So I’ve been going through a pretty big mindset shift that’s really altered my concept of “healthy eating” and how I relate to food. I gotta say, it’s been a total game-changer in the best way possible. I think a lot of these ideas have kind of been floating around in the back of my mind for some time now, but there were a few missing links that made it so I couldn’t see the whole picture. When I finally did, it instantly resonated with me and made so much sense! I’m so excited about it and have so much to say about it that I’m writing my 3rd blog in a row on the subject! (Here is part 1 and part 2 to read for yourself if you’re interested.)

The biggest takeaway for me has been that in becoming so completely focused on what we eat, we’ve lost sight of all the other aspects that make up a truly healthy relationship with food – which in my opinion, instead of being called “healthy” or “clean”, should just be called normal eating.

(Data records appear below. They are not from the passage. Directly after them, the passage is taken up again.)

import Summits.Langlands.Langlands.Theses.MonodromyRankLadder
import Summits.Langlands.Langlands.Theorems.GenericWDUniqueConj
import HarnessLib

/-!
# `MonodromyRankLadder.GenericIffRankMaximal` (stmt-Langlands-27783), part IV:
the twisted module of a Frobenius-semisimple Weil representation

For a Weil–Deligne representation `W` on a finite-dimensional space `V` over an algebraically
closed field `C` of characteristic `0` with `ρ = W.ρ` Frobenius-semisimple, `exists_twist` packages
the reduction used in `GenericWDU.generic_conj` (A'Campo–Hevesi–Thorne–Whitmore 2026, proof of
Prop. 6.0.5; tree port `Theorems/GenericWDUniqueConj.lean`, whose constructions are repeated here
verbatim): a twist `ρt` of `ρ` by block scalars on the eigen-grading `V = ⨁ gr k` of a central
Frobenius power (`GenericWDU.exists_eigenGrading`) such that
* `ρt.asModule` is a semisimple `C[W_F]`-module, graded by the `gr k`, bounded;
* (T1) every `Nop` with `ρ(w) Nop = q^{deg w} Nop ρ(w)` is a `C[W_F]`-linear degree `+1` map;
* (T2) conversely every `C[W_F]`-linear degree `+1` map is such an `Nop`, and is nilpotent;
* (T3) under this correspondence, WD-genericity of `(ρ, Nop)` (`Hom_WD((ρ,Nop),(ρ(1),Nop)) = 0`) is
  genericity of the graded module endomorphism (no non-zero degree `-1` endomorphism commuting
  with it).
lens-2 g26 node twin (decomp-langlands), 2026-08-31.
-/

set_option linter.dupNamespace false
/-
Copyright (c) 2026. All rights reserved.
Released under Apache 2.0 license as described in the file LICENSE.
-/
import Literature.NumberTheory.Automorphic.EichlerOrderAutomorphisms
import HarnessLib

/-!
# The normaliser and the automorphisms of an Eichler order act on its right ideal classes through the Atkin–Lehner
# involutions of their supports: `[u I u⁻¹] = W_{supp u} [I]` (Voight Lemma 18.5.1, Prop. 18.5.10; Martin §4.1)

[tag: quaternion_algebra] [tag: eichler_order] [tag: class_number] [tag: hecke_operator]

Topic `NumberTheory/Automorphic`; THEOREMS ONLY (no definition, no named fact, no instance, no notation; net debt `0`).
Lane `lit-hodgefound`, seat p12, gen 54 — for the Eichler order `O` of a Brandt setup `S : XiSetup N⁺ N⁻` (definite quaternion
algebra `D` over `ℚ` of discriminant `N⁻`, Eichler order of level `N⁺`), on top of `EichlerOrderTwoSidedIdealsNormaliser.lean`
(Lemma 18.5.1: `x ∈ N(O)` generates `O P_l(O)` up to `ℚ^×`; `O P_l · O P_l = (∏ localNorm) O`),
`BrandtSetupTwoSidedIdealTransport.lean` (`(W_{r_k} ∘ ⋯ ∘ W_{r_1})[I] = [I P_l(O)]`) and `EichlerOrderAutomorphisms.lean`
(`Aut(O) = N(O)/ℚ^×`, the support of an automorphism).

THE PRINTED STATEMENTS (J. Voight, *Quaternion Algebras*, GTM 288). **Lemma 18.5.1**: `α ∈ N_{B^×}(O)` iff `αO = Oα` iff
`OαO` is principal. **Prop. 18.5.10** and its proof (p. 298): the fibre of `Cls O → Typ O` over `O′` is `PIdl(O′) \ Idl(O′)` via
`J′ ↦ [J′I]`, and «`O_L(αI′) = αO′α⁻¹` for `α ∈ B^×` … `[J′I] = [K′I]` if and only if `α′ ∈ N_{B^×}(O′)`». K. Martin,
*Canad. J. Math.* 70 (2018) §4.1: the group `(ℤ/2ℤ)^T` of local involutions `W_r` (`[I] ↦ [I T_r]`) acting on `Cls O`.

For `y` with `O P_l(O) = yO` (so `y ∈ N(O)`), for a general `u ∈ N(O)` (`u O u⁻¹ = O`) with support data `O P_l(O) = (q u)O`,
and for an automorphism `σ` of `O` (`σ(a) ∈ O ⟺ a ∈ O`, `σ = u · u⁻¹`) with support `s`, this file proves:

* §1 **THE CONJUGATE OF A RIGHT IDEAL: `y I y⁻¹ = (n⁻¹ y) · I P_l(O)`**, `n = ∏_{r ∈ l} localNorm r`, for every right `O`-ideal
  `I` (`XiSetup.exists_units_conj_eq_smul_mul_twoSidedIdealProd`: `I y⁻¹ = I · y⁻¹O` and `y⁻¹O = n⁻¹ · O P_l(O)`); hence
  `u I u⁻¹` is again a right `O`-ideal (`XiSetup.units_conj_mem_rightIdeals_of_conj_eq`);
* §2 **ON CLASSES: `[u I u⁻¹] = (W_{r_k} ∘ ⋯ ∘ W_{r_1})[I] = W_{supp u}[I]`** for `u ∈ N(O)` with support `l = [r_1, …, r_k]`
  (`XiSetup.mk_units_conj_eq_foldl_atkinLehner`): the normaliser acts on `Cls O` through `N(O)/ℚ^×O^× ↪ (ℤ/2ℤ)^{ω(N)}` and
  the Atkin–Lehner involutions; units of `O` (empty support) act trivially;
* §3 **AUTOMORPHISMS: the image `σ(I)` of a right `O`-ideal under `σ ∈ Aut(O)` is a right `O`-ideal with
  `[σ(I)] = W_{supp σ}[I]`** (`XiSetup.mk_map_eq_foldl_atkinLehner_of_support`); inner automorphisms act trivially on
  `Cls O` (`XiSetup.mk_map_eq_self_of_inner`).

## References

* [Voight2021] J. Voight, *Quaternion Algebras*, GTM 288 (2021): Lemma 18.5.1, Prop. 18.5.3, Prop. 18.5.10 (and proof),
  (23.4.20).
* [Martin2018] K. Martin, *Congruences for modular forms mod 2 and quaternionic `S`-ideal classes*, Canad. J. Math. 70 (2018),
  §4.1 (the local involutions and the action of `(ℤ/2ℤ)^S` on `Cls O`).
* [VignerasLNM800] M.-F. Vignéras, *Arithmétique des algèbres de quaternions*, LNM 800 (1980), Ch. III §5 exercice 5.8.

## Scope (honest)

Theorems only; the action of `Aut(O)` on `Cls O` is not built as a `MulAction` — the statements are class identities for the
image lattices `u • (op u⁻¹ • I)` and `I.map σ`.
-/

noncomputable section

Seriously, what IS clean eating anyways?!

 

On the one hand, I knew that strict diets didn’t jive with my concept of what healthy eating should look like. On the other hand, when it comes to food and body image, the black and white thinking is so prevalent that I didn’t realize just how much of it had still imbedded itself pretty deeply in my own mind. That’s what recently came to the surface and allowed me to fill in some of the missing links.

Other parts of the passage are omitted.